## WHAT THIS TASK INVOLVES
Find the line in the entries below that contains "set to zero". Repeat it exactly, and every line after it through the line that contains "## WHAT IS PROVED".

Start of DATA

import Summits.QuantumFields.BalabanUV.Beta.GAN24.MonotoneTorusEffective

/-!
# Beta / GAN24 / MonotoneTorusSoft — (MONO-K) FOR THE SOFT (GAUSSIAN-WEIGHTED) AVERAGING CONSTRAINT: the plaquette covariance of the
# unit-lattice field under `2Δ_k + a′·Rₛᴴ Rₛ` (Bałaban's `k`-step block action PLUS a quadratic averaging weight), hard rows `R_h`, is
# Loewner-antitone in `k` for every weight `a′ ≥ 0` — the canonical constrained covariance is ANTITONE IN THE FORM on legitimate sources
# (gan24-p4 gen 4; BINDER-OWNERS row G-an2-4 ∕ (CONV-C), ALTERNATIVE DISCHARGE «rate OR monotonicity»; NOT IN PRINT — our proof attempt)

HONEST FRAMING (page 1 of everything the β sub-cell writes): discharging `BetaPertH` makes Bałaban's UV stability UNCONDITIONAL — a
real constructive-QFT result; it is NOT the continuum limit and NOT the Clay problem.  HONEST DEPENDENCY (cell reorg 2026-08-19, verbatim):
«continuum YM on T⁴ ⇐ BetaPertH ∧ nine spine estimates (0/9 proved); BetaPertH ⇐ (D1) ∧ (D4) ∧ CAP+tail; G-an2-4 gates asym, D1 and NE2/3/4.»
HONEST LABEL: «not in print; our proof attempt; alternative discharge of the G-an2-4 row (rate OR monotonicity)»; 0 wall binders instantiated.
ABSOLUTE RULE honoured: nothing is cited; [folklore] finite-dimensional linear algebra over `MonotoneCoarsen` ∕ `MonotoneCritical` ∕
`MonotoneShorted` ∕ `MonotoneTorusEffective`; the printed object `Δ_k` enters as the TREE def `Beta.BlockEffectiveAction.DelK` BY NAME.

## WHY
`MonotoneTorusEffective.critCov_DelK_plaq_antitone_step` is the HARD-constraint (δ-function) form of the averaging: the next block averages
`R B` are set to zero — the averaging OF RECORD for Bałaban's GAUGE field ([B5] (1.12)∕(1.17) `δ(B − Q_kA)`; (1.68)–(1.69) insert `a⟨A,Q*QA⟩`
UNDER those δ-functions as an auxiliary regularisation, whence the tree's `DelK_indep`; [B12] (0.13)–(0.19)).  A GAUSSIAN-weighted block averaging
`exp(−a′·Σ|B′ − (QB)|²)` with a level-independent weight is the SCALAR-field device of the template (Dimock, «The renormalization group according
to Balaban I», §2.1) — v1.2 DOCFIX of the v1 locator «[B5] (1.5), (1.68)», conceded to the cross-read C-gan24leaf16-g17-1.  THIS FILE is the
ROBUSTNESS EXTENSION of (MONO-K) to such a weight on the NEXT averaging: in the one-step picture on the unit lattice — field `B` with the HARD
`k`-step action `⟨B, Δ_kB⟩`, next averaging `Rₛ = Q_{Lc}` weighed with `a′` (the same `a′` at the two levels compared) — the gauge-invariant content
of the step-`(k+1)` fluctuation covariance is the plaquette block of the canonical covariance of the degenerate form `2Δ_k + a′·RₛᴴRₛ` (plus,
optionally, hard rows `R_h`).  NOT modelled and NOT claimed (cross-read C-gan24leaf16-g18-1): a tower Gaussian-averaged at EVERY level, whose block
action is the PARALLEL SUM `(Δ_k⁻¹ + a_k⁻¹)⁻¹` with a level-dependent `a_k` (scalar template) — not of the form «hard `Δ_k` + fixed weight».  Since `Δ_k`
increases with `k` (`MonotoneTorusEffective.effAction_step_mono`) and the canonical constrained covariance is ANTITONE IN THE FORM on sources
invisible to the constrained zero modes (§1, the `C = 1` case of gen 2's `MonotoneCoarsen.pairing_coarsen_le`), that content DECREASES with `k`
for every `a′ ≥ 0`.  (The exact printed normalisation of the weight — powers of `Lc`, the `½` — is immaterial: any `k`-independent `a′ ≥ 0`.)

## WHAT IS PROVED
* §1 (abstract, every RCLike field) `qfun_mono_form`, **`readOut_critCov_antitone_form`**: `H ≤ H′` PSD, hard rows `Q`, a test matrix `T` killing
  `ker Q ∩ ker H` ⟹ `T·critCov H′ Q·Tᴴ ≤ T·critCov H Q·Tᴴ` (Loewner).
* §2 (torus) `softForm k Rₛ a′ := effAction k + a′ • RₛᴴRₛ` (`= 2 • DelK (Lc^k) + a′ • RₛᴴRₛ`, `softForm_eq_DelK`); Hermitian, PSD; `softForm_mono`
  (monotone in `k` AND in the weight); `curlMat_of_softForm_ker` (its constrained zero modes are invisible to the plaquettes).
* §3 **`softPlaqCov k := curlMat · critCov (softForm k Rₛ a′) R_h · curlMatᴴ`**; **`softPlaqCov_antitone_step`** (Loewner-antitone in `k`, every
  `a′ ≥ 0`, every `Rₛ, R_h`); `softPlaqCov_antitone_weight` (antitone in the weight); `softPlaqCov_zero_weight` (`a′ = 0` recovers gen 3's `plaqCov R_h k`).
* §4 (v1.1, append-only) `genForm k W := effAction k + W` for ANY `k`-independent PSD weight `W` added to the HARD `k`-step action (e.g. §2's Gaussian
  weight `a′·RₛᴴRₛ` on the next averaging, or the shift `a·1` of the block average's marginal precision `(Q_kG_aQ_k*)⁻¹ = a·1 + Δ_k`, tree
  `QGQ_inv_eq`, [B5] (1.102)); **`genPlaqCov_antitone_step`∕`genPlaqCov_antitone`**; `genPlaqCov_weight_eq_softPlaqCov`.  (v1.2 DOCFIX: the v1.1 gloss
  «the printed soft scheme's `Δ_k + a·1 + a′·Q_LᴴQ_L`» is WITHDRAWN — an all-soft tower's block action is the parallel sum `(Δ_k⁻¹ + a_k⁻¹)⁻¹`, not
  `Δ_k + a·1`; its (MONO-K) is not of §4's form and is NOT claimed.)
* §5 (v1.2, append-only) THE SANDWICH: `readOut_critCov_rows_le_weight` (abstract: more hard rows under `H` ≤ a soft weight under `H′ = H` on `ker Rₛ`),
  **`plaqCov_hardRows_le_softPlaqCov`** ∕ `softPlaqCov_le_plaqCov`: `plaqCov (Rₛ ⊕ R_h) k ≤ softPlaqCov k Rₛ a′ R_h ≤ plaqCov R_h k` for every `a′ ≥ 0`
  (the hard constraint IS the infimum), `plaqCov_antitone_rows`.
No rate, no constant, no datum value; torus avatar, `U = 1`; NOT (CONV-C), NOT BetaPertH, NOT continuum, NOT Clay.
-/

noncomputable section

End of DATA

## RESPONSE TO THE EXERCISE
`R B` are set to zero — the averaging OF RECORD for Bałaban's GAUGE field ([B5] (1.12)∕(1.17) `δ(B − Q_kA)`; (1.68)–(1.69) insert `a⟨A,Q*QA⟩`
UNDER those δ-functions as an auxiliary regularisation, whence the tree's `DelK_indep`; [B12] (0.13)–(0.19)).  A GAUSSIAN-weighted block averaging
`exp(−a′·Σ|B′ − (QB)|²)` with a level-independent weight is the SCALAR-field device of the template (Dimock, «The renormalization group according
to Balaban I», §2.1) — v1.2 DOCFIX of the v1 locator «[B5] (1.5), (1.68)», conceded to the cross-read C-gan24leaf16-g17-1.  THIS FILE is the
ROBUSTNESS EXTENSION of (MONO-K) to such a weight on the NEXT averaging: in the one-step picture on the unit lattice — field `B` with the HARD
`k`-step action `⟨B, Δ_kB⟩`, next averaging `Rₛ = Q_{Lc}` weighed with `a′` (the same `a′` at the two levels compared) — the gauge-invariant content
of the step-`(k+1)` fluctuation covariance is the plaquette block of the canonical covariance of the degenerate form `2Δ_k + a′·RₛᴴRₛ` (plus,
optionally, hard rows `R_h`).  NOT modelled and NOT claimed (cross-read C-gan24leaf16-g18-1): a tower Gaussian-averaged at EVERY level, whose block
action is the PARALLEL SUM `(Δ_k⁻¹ + a_k⁻¹)⁻¹` with a level-dependent `a_k` (scalar template) — not of the form «hard `Δ_k` + fixed weight».  Since `Δ_k`
increases with `k` (`MonotoneTorusEffective.effAction_step_mono`) and the canonical constrained covariance is ANTITONE IN THE FORM on sources
invisible to the constrained zero modes (§1, the `C = 1` case of gen 2's `MonotoneCoarsen.pairing_coarsen_le`), that content DECREASES with `k`
for every `a′ ≥ 0`.  (The exact printed normalisation of the weight — powers of `Lc`, the `½` — is immaterial: any `k`-independent `a′ ≥ 0`.)

## WHAT IS PROVED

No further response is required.